Ministry of Health reviews Contraception, Sterilisation and Abortion Act, makes recommendations

New Zealand’s Ministry of Health has published the first periodic review of the Contraception, Sterilisation and Abortion Act 1977, in which it has posited several recommendations to ensure “timely and equitable access,” particularly to abortion throughout all nine months of pregnancy, but also to contraception and sterilisation.

Understanding the Contraception, Sterilisation and Abortion Act

When the Abortion Legislation Act was passed in 2020, amendments were necessarily made to the Contraception, Sterilisation, and Abortion Act, 1977 (CS&A Act).  It is the principal legislation in New governing these matters in New Zealand law.   One of those changes requires the Director General of Health to review the CS&A Act every five years.  The first review was published in April 2025.

Given Royal Assent on 16 December 1977, the legislation sets out how abortion, contraception, and sterilisation may be accessed lawfully in New Zealand.  It has undergone several revisions over the almost fifty years of its existence.

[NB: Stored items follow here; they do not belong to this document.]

/-- `#F(m) = m`. [folklore] -/
private theorem card_Fm : (Fm m).card = m := by
  rw [Fm, Finset.card_image_of_injective _ (e_injective m), Finset.card_univ, Fintype.card_fin]

/-- `F(m)` generates `U(1)_λ` as soon as `3^{-m}/2 ≤ λ < 2 · 3^{-m}` (separation from the second
inequality, density from balanced ternary and the first).
[cite: ConnesConsani2023RiemannRoch, Prop. 4.1 p. 10] -/
theorem pmTolGenerates_Fm {lam : ℝ} (hlo : 1 / (2 * (3 : ℝ) ^ m) ≤ lam)
    (hhi : lam < 2 / (3 : ℝ) ^ m) : PmTolGenerates lam (Fm m) := by
  classical
  refine ⟨?_, ?_⟩
  · -- separation
    intro x hx y hy hxy
    obtain ⟨i, -, rfl⟩ := Finset.mem_image.mp hx
    obtain ⟨j, -, rfl⟩ := Finset.mem_image.mp hy
    have hij : i ≠ j := fun h => hxy (by rw [h])
    exact hhi.trans_le (two_div_le_dist m hij)
  · -- density
    intro x
    obtain ⟨y, rfl⟩ := QuotientAddGroup.mk_surjective x
    have h3m : (0 : ℝ) < 3 ^ m := by positivity
    set q : ℤ := round ((3 : ℝ) ^ m * y) with hq
    obtain ⟨d, hd, c, hc⟩ := exists_balancedTernary m q
    -- coefficients: `d i` on the point `e i`, `0` elsewhere
    let α : AddCircle (1 : ℝ) → ℤ := Function.extend (e m) (fun i => d i) 0
    have hαe : ∀ i, α (e m i) = d i := fun i => (e_injective m).extend_apply _ _ i
    refine ⟨α, ?_, ?_⟩
    · intro j hj
      obtain ⟨i, -, rfl⟩ := Finset.mem_image.mp hj
      rw [hαe]
      exact hd i
    · -- the signed sum is the class of `s = Σ d_i 3^i / 3^m`
      set s : ℝ := ∑ i : Fin m, (d i : ℝ) * r m i with hs
      have hsum : ∑ j ∈ Fm m, α j • j = ((s : ℝ) : AddCircle (1 : ℝ)) := by
        rw [Fm, Finset.sum_image fun i _ j _ h => e_injective m h, hs, coe_finset_sum]
        refine Finset.sum_congr rfl fun i _ => ?_
        rw [hαe, e, ← AddCircle.coe_zsmul, zsmul_eq_mul]
      rw [hsum]
      -- `q = Σ d_i 3^i + c 3^m` gives `y - s - c = (3^m y - q) / 3^m`
      have hqs : (q : ℝ) / 3 ^ m = s + c := by
        have : (q : ℝ) = (∑ i ∈ Finset.range m, (d i : ℝ) * 3 ^ i) + c * 3 ^ m := by
          rw [hc]; push_cast; rfl
        rw [this, add_div, mul_div_cancel_right₀ _ h3m.ne', hs, Finset.sum_div]
        congr 1
        rw [Finset.sum_range (fun i => (d i : ℝ) * 3 ^ i / 3 ^ m)]
        refine Finset.sum_congr rfl fun i _ => ?_
        unfold r; ring
      have hdist : dist ((y : ℝ) : AddCircle (1 : ℝ)) ((s : ℝ) : AddCircle (1 : ℝ))
          = ‖(((y - s - c : ℝ)) : AddCircle (1 : ℝ))‖ := by
        rw [dist_eq_norm, ← AddCircle.coe_sub]
        congr 1
        rw [sub_sub, AddCircle.coe_sub, AddCircle.coe_sub, AddCircle.coe_add]
        have hc0 : ((c : ℝ) : AddCircle (1 : ℝ)) = 0 := by
          rw [AddCircle.coe_eq_zero_iff]
          exact ⟨c, by simp⟩
        rw [hc0, add_zero]
      rw [hdist]
      calc ‖(((y - s - c : ℝ)) : AddCircle (1 : ℝ))‖ ≤ ‖y - s - c‖ :=
              QuotientAddGroup.norm_mk_le_norm
        _ = |(3 : ℝ) ^ m * y - q| / 3 ^ m := by
              rw [Real.norm_eq_abs]
              have : y - s - c = ((3 : ℝ) ^ m * y - q) / 3 ^ m := by
                field_simp
                have := hqs
                field_simp at this
                linarith
              rw [this, abs_div, abs_of_pos h3m]
        _ ≤ (1 / 2) / 3 ^ m := by
              gcongr
              exact abs_sub_round _
        _ = 1 / (2 * 3 ^ m) := by ring
        _ ≤ lam := hlo

end Upper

Many pro-life advocates will focus solely on the outcomes of the section on abortion, believing that contraception and sterilisation are a matter of personal preference or conscience or beneficial to curtail the evil of abortion.  However, the “contraceptive mentality” has contributed gravely to the acceptance of abortion in society.  

In Evangelium Vitae, St John Paul II points out how closely connected they are, stating, “despite their differences of nature and moral gravity, contraception and abortion are often closely connected, as fruits of the same tree.” (§13)  Those who drafted the legislation saw the connection; we would be wise also to take note and to provide a vision alongside practical solutions to assist people to embrace life.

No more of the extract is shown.